==== Data for processing
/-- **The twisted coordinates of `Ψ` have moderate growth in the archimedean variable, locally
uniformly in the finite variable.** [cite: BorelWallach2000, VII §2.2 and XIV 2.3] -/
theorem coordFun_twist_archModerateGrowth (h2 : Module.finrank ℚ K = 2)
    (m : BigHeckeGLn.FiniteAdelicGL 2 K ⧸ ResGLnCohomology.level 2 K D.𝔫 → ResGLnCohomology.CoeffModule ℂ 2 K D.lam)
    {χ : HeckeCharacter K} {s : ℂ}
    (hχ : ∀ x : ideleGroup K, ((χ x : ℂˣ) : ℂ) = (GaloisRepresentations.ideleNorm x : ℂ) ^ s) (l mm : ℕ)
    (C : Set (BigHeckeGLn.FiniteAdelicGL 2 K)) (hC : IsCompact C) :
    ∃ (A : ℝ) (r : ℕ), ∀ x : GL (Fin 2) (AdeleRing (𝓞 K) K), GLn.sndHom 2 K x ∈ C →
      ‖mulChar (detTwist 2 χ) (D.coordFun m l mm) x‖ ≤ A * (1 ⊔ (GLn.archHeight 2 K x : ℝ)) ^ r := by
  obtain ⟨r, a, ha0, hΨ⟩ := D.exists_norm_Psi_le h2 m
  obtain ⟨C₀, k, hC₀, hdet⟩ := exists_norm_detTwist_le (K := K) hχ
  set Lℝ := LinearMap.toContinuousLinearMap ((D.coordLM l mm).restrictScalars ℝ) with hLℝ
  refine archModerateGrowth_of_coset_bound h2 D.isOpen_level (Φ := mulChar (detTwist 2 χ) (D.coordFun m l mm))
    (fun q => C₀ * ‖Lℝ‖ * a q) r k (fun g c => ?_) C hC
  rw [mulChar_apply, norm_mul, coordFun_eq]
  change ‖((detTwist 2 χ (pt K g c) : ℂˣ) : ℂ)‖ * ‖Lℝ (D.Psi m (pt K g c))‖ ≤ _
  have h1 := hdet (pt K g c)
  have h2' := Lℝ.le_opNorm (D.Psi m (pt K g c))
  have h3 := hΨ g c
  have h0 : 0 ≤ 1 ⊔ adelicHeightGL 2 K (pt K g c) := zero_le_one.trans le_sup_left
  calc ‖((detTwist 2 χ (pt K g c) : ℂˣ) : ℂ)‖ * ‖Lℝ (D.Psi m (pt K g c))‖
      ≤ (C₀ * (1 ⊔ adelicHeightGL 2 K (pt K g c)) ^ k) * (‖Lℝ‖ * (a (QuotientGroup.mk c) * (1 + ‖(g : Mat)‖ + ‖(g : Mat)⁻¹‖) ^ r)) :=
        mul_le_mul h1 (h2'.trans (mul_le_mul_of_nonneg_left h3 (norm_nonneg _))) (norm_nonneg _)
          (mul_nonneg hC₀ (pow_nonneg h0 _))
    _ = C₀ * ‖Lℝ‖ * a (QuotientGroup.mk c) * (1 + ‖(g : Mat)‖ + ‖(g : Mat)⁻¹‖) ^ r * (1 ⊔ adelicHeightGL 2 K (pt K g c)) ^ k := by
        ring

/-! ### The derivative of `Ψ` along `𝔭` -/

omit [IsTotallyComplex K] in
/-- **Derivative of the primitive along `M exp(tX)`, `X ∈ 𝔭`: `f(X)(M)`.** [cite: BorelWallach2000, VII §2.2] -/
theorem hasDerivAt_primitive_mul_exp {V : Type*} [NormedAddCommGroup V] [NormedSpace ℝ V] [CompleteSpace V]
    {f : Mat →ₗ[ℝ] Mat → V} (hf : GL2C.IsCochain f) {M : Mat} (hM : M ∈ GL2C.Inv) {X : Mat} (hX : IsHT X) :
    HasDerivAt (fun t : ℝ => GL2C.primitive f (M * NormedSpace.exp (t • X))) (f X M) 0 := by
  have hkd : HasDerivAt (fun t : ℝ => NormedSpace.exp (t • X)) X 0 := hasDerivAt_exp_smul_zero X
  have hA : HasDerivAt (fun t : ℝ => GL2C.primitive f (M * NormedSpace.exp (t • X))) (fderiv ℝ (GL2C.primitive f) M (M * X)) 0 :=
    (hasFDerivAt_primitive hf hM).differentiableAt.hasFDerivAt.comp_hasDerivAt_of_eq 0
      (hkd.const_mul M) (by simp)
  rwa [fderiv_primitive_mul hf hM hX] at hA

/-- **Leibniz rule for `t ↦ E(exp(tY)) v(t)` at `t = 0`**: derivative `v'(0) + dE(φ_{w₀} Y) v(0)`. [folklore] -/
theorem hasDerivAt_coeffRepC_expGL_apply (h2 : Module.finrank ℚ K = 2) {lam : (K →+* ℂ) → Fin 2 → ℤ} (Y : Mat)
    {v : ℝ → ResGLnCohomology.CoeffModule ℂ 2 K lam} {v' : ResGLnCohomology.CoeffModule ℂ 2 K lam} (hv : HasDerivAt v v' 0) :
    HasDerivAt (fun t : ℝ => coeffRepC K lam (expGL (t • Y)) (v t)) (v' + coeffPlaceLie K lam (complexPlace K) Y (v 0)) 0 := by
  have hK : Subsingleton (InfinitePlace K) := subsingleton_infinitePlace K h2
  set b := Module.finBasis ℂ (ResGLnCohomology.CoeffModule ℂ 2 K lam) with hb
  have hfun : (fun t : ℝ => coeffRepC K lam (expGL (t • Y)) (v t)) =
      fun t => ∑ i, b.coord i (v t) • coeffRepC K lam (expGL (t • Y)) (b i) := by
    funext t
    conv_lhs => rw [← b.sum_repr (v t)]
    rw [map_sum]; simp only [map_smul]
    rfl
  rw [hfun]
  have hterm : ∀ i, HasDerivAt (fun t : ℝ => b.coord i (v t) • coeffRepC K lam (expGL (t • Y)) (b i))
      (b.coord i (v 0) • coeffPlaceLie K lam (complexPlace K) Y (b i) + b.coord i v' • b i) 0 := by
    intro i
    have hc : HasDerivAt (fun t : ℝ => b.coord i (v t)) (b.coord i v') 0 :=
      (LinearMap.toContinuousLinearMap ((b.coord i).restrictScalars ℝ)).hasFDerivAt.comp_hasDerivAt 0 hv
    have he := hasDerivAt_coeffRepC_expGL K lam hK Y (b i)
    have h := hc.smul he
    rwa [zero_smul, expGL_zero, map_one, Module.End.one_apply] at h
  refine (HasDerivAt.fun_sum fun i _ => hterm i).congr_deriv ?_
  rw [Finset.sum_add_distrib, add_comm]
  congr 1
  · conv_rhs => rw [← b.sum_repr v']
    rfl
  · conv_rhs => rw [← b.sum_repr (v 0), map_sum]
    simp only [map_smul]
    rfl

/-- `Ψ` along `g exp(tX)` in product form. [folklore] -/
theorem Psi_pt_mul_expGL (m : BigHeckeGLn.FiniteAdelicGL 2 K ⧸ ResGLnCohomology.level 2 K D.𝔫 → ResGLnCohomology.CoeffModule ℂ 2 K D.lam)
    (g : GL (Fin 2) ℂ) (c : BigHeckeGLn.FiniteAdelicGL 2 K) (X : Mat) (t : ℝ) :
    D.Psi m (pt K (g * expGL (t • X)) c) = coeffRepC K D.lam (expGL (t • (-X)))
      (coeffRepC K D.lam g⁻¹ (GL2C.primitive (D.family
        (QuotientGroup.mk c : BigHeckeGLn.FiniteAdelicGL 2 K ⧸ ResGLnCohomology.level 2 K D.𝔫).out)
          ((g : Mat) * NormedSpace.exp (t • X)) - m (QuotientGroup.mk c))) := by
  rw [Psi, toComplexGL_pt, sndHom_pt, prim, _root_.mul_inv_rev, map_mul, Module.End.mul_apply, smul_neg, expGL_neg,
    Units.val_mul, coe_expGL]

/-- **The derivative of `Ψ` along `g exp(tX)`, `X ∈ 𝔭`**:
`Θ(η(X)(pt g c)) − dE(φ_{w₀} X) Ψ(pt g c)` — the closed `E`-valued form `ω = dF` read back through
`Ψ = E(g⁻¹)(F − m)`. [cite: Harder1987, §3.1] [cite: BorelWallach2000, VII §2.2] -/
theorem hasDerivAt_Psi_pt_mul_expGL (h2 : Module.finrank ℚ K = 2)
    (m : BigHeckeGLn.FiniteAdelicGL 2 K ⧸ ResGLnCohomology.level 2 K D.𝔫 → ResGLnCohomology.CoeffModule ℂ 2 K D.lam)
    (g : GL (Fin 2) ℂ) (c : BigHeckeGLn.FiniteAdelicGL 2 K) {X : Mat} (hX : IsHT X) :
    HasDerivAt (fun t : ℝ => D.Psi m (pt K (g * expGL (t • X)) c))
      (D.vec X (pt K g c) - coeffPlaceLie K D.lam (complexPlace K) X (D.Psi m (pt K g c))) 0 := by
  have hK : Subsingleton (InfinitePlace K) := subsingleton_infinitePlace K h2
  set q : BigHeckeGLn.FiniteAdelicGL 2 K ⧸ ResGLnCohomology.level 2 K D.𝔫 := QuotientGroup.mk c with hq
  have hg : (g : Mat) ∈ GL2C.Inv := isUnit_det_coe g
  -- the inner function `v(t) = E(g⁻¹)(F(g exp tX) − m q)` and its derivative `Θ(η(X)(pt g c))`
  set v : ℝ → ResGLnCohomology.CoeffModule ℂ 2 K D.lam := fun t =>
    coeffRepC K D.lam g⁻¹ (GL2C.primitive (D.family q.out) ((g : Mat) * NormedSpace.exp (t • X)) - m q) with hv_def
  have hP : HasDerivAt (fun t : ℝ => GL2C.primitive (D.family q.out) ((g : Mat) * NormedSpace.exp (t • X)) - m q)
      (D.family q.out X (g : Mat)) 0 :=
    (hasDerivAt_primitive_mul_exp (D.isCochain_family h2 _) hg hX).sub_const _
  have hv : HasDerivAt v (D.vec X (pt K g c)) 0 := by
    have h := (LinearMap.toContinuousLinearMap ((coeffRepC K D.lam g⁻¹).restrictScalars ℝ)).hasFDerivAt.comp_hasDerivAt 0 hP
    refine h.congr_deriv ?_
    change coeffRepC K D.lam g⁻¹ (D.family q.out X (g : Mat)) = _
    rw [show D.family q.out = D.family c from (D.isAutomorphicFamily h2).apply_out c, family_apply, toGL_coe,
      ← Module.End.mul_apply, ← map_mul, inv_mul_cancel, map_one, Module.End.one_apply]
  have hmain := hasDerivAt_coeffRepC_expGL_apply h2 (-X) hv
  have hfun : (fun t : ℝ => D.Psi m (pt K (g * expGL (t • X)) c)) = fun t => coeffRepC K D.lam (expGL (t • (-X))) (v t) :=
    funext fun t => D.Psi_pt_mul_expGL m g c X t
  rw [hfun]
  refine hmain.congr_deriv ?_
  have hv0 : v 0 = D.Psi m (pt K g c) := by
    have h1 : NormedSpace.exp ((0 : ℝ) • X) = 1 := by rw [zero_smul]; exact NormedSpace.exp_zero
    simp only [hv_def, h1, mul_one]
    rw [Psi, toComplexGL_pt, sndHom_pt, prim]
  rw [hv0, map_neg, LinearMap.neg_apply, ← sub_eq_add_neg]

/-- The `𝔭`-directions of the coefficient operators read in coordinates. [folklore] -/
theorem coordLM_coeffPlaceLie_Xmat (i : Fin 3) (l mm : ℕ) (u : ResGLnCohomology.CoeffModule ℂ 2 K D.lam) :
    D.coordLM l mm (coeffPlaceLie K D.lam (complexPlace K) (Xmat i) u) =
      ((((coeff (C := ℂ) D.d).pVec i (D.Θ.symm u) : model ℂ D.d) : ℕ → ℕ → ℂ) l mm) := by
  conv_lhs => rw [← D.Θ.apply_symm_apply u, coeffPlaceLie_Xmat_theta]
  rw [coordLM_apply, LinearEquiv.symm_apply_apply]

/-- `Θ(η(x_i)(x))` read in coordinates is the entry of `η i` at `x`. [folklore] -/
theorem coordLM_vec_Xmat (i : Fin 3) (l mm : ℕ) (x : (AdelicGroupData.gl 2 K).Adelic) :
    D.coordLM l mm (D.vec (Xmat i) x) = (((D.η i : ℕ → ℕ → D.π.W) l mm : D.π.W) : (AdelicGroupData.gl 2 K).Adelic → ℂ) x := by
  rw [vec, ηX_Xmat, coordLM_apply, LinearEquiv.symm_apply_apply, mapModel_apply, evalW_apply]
========
==== Data for processing
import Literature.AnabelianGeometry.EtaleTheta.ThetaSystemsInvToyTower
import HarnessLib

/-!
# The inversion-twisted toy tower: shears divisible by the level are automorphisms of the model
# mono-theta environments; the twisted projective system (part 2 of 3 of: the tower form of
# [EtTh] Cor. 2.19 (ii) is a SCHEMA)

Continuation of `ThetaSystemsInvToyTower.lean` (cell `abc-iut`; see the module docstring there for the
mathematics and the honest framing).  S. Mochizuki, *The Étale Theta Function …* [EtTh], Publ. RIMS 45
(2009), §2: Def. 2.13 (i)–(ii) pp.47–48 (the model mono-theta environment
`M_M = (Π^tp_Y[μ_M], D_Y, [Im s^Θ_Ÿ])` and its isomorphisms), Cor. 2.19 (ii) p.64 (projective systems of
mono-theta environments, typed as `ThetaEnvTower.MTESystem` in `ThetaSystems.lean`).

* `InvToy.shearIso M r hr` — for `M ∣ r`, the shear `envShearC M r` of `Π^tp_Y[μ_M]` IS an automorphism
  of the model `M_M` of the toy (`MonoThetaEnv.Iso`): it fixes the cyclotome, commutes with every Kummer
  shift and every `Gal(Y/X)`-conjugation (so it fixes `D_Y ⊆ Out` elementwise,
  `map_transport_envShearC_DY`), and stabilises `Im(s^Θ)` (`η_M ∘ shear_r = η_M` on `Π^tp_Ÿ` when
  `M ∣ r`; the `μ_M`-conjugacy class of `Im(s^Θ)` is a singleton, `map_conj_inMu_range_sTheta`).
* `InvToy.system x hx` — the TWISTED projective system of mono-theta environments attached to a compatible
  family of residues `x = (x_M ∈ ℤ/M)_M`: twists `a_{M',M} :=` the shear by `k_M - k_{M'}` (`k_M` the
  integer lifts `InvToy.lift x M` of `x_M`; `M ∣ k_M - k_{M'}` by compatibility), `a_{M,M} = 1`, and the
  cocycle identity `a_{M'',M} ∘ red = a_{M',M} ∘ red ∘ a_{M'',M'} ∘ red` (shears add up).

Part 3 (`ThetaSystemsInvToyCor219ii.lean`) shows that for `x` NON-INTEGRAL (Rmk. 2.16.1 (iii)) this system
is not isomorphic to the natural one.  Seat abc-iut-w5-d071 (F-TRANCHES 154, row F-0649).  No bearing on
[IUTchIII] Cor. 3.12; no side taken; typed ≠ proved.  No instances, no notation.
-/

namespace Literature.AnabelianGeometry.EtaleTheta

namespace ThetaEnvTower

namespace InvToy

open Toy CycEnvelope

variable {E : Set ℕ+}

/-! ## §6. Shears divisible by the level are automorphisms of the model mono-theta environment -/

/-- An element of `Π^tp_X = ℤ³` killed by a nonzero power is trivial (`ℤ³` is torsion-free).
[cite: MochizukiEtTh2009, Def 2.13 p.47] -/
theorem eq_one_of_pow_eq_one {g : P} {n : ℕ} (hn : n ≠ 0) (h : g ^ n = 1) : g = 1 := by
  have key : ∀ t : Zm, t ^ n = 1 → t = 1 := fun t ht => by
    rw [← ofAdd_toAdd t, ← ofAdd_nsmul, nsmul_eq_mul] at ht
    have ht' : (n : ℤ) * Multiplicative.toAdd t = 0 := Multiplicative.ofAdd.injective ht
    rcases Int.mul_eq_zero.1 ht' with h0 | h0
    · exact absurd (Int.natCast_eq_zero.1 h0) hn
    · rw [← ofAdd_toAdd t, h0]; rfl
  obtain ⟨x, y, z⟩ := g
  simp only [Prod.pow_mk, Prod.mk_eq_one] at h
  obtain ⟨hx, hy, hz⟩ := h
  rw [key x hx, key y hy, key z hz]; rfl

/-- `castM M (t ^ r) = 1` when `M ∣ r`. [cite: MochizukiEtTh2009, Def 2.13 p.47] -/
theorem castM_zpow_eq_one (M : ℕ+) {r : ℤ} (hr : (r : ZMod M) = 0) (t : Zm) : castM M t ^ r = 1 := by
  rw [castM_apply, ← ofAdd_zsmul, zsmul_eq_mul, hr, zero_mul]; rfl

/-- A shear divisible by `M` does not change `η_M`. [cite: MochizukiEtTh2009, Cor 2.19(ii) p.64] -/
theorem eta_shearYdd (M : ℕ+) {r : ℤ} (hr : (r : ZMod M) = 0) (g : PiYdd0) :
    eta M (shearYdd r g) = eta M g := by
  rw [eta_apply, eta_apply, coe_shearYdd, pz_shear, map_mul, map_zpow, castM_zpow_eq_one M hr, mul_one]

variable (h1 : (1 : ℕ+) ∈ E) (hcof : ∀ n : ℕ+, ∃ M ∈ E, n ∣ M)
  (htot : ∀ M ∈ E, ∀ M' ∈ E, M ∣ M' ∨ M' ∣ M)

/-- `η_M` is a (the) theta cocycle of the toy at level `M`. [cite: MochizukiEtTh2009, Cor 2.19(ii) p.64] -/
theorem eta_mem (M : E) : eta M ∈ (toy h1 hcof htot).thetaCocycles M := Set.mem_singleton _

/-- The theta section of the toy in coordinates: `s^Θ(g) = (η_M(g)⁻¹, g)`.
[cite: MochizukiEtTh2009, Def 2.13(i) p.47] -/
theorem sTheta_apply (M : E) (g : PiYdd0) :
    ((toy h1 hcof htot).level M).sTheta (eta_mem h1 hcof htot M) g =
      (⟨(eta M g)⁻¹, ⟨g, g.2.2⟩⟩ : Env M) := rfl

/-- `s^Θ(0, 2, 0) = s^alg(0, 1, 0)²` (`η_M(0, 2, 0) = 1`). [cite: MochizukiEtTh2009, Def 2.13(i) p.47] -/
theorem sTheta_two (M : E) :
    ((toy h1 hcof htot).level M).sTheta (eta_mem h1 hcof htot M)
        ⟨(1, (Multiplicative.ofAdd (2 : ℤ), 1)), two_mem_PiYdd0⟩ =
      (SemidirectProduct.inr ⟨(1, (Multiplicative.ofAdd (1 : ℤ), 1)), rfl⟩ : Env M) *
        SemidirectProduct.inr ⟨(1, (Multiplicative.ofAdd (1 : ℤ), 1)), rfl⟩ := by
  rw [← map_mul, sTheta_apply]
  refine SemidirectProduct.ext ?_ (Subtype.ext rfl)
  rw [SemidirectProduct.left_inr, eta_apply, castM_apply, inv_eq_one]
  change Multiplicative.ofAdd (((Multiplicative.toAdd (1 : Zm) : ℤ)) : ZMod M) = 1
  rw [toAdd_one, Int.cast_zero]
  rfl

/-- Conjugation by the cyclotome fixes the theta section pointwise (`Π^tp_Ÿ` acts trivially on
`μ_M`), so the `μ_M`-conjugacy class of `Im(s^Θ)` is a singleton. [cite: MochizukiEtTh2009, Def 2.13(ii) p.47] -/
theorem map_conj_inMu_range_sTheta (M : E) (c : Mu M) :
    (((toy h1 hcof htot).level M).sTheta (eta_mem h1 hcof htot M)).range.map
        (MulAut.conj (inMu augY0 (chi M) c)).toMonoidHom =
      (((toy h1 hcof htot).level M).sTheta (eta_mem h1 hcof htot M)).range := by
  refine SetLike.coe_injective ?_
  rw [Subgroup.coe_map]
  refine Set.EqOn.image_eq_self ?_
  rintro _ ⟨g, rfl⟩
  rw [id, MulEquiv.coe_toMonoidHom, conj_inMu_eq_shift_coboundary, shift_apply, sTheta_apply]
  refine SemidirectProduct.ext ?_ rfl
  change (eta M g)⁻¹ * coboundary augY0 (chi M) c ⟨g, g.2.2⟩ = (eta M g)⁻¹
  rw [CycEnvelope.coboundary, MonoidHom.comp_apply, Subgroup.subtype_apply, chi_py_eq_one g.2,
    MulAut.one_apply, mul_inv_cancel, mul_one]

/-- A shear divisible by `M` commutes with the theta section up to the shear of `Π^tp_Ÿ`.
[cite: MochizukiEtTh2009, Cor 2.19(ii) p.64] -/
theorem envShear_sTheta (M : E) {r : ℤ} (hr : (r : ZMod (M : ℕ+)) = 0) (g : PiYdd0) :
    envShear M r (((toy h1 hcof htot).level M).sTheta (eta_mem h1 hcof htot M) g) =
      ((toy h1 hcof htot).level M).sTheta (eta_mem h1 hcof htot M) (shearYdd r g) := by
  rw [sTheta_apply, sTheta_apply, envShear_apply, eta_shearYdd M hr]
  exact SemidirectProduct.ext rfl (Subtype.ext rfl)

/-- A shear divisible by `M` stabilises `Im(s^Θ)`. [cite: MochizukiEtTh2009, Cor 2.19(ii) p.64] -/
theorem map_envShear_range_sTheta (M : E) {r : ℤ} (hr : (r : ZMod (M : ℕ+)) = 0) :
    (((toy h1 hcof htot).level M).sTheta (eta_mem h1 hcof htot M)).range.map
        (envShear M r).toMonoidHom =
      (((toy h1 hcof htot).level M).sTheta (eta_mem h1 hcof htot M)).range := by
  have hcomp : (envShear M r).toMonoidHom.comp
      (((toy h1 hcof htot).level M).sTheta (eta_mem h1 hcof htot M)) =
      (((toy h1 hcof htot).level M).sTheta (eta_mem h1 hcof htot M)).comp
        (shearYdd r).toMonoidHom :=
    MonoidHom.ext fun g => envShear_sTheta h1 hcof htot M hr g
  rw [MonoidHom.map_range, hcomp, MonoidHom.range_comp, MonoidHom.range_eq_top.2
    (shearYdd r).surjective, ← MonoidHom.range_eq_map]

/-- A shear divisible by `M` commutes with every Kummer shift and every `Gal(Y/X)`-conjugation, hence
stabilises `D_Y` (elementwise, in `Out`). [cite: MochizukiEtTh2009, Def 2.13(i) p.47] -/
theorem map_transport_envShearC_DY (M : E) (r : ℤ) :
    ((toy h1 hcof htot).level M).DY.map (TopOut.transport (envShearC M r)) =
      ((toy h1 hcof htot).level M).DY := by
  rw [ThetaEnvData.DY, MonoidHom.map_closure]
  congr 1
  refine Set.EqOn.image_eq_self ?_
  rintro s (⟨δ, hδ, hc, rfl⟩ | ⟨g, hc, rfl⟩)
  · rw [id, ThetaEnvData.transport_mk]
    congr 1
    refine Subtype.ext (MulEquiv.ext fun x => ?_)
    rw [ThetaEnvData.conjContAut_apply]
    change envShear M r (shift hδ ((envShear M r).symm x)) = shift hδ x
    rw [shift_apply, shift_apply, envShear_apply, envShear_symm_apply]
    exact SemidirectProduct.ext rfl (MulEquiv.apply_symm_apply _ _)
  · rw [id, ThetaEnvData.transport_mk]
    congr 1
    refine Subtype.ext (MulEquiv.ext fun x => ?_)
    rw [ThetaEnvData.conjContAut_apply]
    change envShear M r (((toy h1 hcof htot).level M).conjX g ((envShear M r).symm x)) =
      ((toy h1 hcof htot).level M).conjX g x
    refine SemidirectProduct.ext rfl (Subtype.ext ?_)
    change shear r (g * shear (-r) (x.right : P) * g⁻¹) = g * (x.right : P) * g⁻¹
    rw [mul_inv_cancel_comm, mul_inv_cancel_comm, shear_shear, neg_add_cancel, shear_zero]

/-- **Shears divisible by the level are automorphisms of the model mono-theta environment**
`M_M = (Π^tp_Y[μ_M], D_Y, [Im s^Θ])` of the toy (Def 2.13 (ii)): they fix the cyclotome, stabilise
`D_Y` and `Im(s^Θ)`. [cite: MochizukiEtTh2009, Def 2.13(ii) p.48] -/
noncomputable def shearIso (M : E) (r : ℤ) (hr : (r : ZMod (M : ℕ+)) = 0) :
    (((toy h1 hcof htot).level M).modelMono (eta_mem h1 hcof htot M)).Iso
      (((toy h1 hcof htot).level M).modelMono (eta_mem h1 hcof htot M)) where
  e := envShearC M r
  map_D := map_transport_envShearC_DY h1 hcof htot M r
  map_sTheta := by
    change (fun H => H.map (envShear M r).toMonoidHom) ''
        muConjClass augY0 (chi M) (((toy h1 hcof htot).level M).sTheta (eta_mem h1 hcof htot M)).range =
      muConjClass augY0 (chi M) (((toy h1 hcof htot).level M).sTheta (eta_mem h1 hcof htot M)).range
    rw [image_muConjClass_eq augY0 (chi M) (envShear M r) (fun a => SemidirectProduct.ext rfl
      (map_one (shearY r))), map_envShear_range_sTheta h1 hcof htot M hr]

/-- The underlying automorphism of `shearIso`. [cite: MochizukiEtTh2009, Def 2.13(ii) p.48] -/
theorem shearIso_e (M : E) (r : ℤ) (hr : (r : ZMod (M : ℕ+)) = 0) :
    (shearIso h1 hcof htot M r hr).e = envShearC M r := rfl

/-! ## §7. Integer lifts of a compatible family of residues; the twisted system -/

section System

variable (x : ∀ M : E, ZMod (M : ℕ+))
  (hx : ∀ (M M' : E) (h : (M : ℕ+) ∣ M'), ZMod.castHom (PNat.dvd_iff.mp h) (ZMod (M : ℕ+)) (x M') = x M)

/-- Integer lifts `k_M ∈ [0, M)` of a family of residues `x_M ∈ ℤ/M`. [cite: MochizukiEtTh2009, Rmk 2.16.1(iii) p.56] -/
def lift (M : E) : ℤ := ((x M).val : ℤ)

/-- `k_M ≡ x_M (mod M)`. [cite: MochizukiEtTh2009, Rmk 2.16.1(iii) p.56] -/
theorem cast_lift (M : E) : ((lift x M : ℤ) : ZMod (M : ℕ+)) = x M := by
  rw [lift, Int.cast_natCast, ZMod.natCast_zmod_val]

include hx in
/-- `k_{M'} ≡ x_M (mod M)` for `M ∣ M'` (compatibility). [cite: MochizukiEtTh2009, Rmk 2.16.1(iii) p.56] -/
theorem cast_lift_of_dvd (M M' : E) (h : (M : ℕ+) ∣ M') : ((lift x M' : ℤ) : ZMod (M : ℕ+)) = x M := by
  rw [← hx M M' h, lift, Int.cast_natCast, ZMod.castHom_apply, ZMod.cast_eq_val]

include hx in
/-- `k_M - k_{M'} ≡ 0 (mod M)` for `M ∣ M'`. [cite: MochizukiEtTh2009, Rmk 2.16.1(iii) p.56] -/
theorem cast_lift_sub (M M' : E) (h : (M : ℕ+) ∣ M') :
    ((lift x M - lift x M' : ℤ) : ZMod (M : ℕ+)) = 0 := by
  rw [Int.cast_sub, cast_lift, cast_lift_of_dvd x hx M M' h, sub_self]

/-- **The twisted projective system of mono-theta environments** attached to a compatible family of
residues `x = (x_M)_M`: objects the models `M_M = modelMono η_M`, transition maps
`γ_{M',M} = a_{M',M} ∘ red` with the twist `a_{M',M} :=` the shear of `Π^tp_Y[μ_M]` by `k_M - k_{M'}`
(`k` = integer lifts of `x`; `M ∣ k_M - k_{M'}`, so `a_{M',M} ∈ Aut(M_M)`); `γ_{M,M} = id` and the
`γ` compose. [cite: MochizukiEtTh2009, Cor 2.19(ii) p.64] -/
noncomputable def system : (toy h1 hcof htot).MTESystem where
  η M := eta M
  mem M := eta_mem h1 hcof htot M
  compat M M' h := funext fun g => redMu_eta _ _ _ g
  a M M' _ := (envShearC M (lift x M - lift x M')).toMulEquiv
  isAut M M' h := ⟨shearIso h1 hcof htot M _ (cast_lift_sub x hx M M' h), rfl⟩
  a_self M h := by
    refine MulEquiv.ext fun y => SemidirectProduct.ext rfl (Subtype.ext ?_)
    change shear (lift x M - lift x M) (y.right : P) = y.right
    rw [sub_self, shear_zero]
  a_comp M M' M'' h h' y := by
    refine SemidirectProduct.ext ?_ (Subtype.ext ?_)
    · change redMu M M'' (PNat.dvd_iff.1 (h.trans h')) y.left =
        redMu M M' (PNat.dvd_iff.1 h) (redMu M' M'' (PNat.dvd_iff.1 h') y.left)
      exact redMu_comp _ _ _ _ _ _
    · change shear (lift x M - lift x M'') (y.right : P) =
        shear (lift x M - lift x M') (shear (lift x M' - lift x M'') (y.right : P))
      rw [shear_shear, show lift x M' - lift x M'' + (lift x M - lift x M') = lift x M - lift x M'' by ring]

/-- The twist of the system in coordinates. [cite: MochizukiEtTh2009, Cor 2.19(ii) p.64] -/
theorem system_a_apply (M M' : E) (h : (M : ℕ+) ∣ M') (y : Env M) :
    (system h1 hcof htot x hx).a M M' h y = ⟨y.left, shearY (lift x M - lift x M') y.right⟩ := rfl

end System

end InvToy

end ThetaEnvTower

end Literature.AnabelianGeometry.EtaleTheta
========
From the entries above, write out only the lines starting at the line that holds "theorem hasDerivAt_coeffRepC_expGL_apply (h2" and ending at the line that holds "refine (HasDerivAt.fun_sum fun", keeping both and matching them exactly.

theorem hasDerivAt_coeffRepC_expGL_apply (h2 : Module.finrank ℚ K = 2) {lam : (K →+* ℂ) → Fin 2 → ℤ} (Y : Mat)
    {v : ℝ → ResGLnCohomology.CoeffModule ℂ 2 K lam} {v' : ResGLnCohomology.CoeffModule ℂ 2 K lam} (hv : HasDerivAt v v' 0) :
    HasDerivAt (fun t : ℝ => coeffRepC K lam (expGL (t • Y)) (v t)) (v' + coeffPlaceLie K lam (complexPlace K) Y (v 0)) 0 := by
  have hK : Subsingleton (InfinitePlace K) := subsingleton_infinitePlace K h2
  set b := Module.finBasis ℂ (ResGLnCohomology.CoeffModule ℂ 2 K lam) with hb
  have hfun : (fun t : ℝ => coeffRepC K lam (expGL (t • Y)) (v t)) =
      fun t => ∑ i, b.coord i (v t) • coeffRepC K lam (expGL (t • Y)) (b i) := by
    funext t
    conv_lhs => rw [← b.sum_repr (v t)]
    rw [map_sum]; simp only [map_smul]
    rfl
  rw [hfun]
  have hterm : ∀ i, HasDerivAt (fun t : ℝ => b.coord i (v t) • coeffRepC K lam (expGL (t • Y)) (b i))
      (b.coord i (v 0) • coeffPlaceLie K lam (complexPlace K) Y (b i) + b.coord i v' • b i) 0 := by
    intro i
    have hc : HasDerivAt (fun t : ℝ => b.coord i (v t)) (b.coord i v') 0 :=
      (LinearMap.toContinuousLinearMap ((b.coord i).restrictScalars ℝ)).hasFDerivAt.comp_hasDerivAt 0 hv
    have he := hasDerivAt_coeffRepC_expGL K lam hK Y (b i)
    have h := hc.smul he
    rwa [zero_smul, expGL_zero, map_one, Module.End.one_apply] at h
  refine (HasDerivAt.fun_sum fun i _ => hterm i).congr_deriv ?_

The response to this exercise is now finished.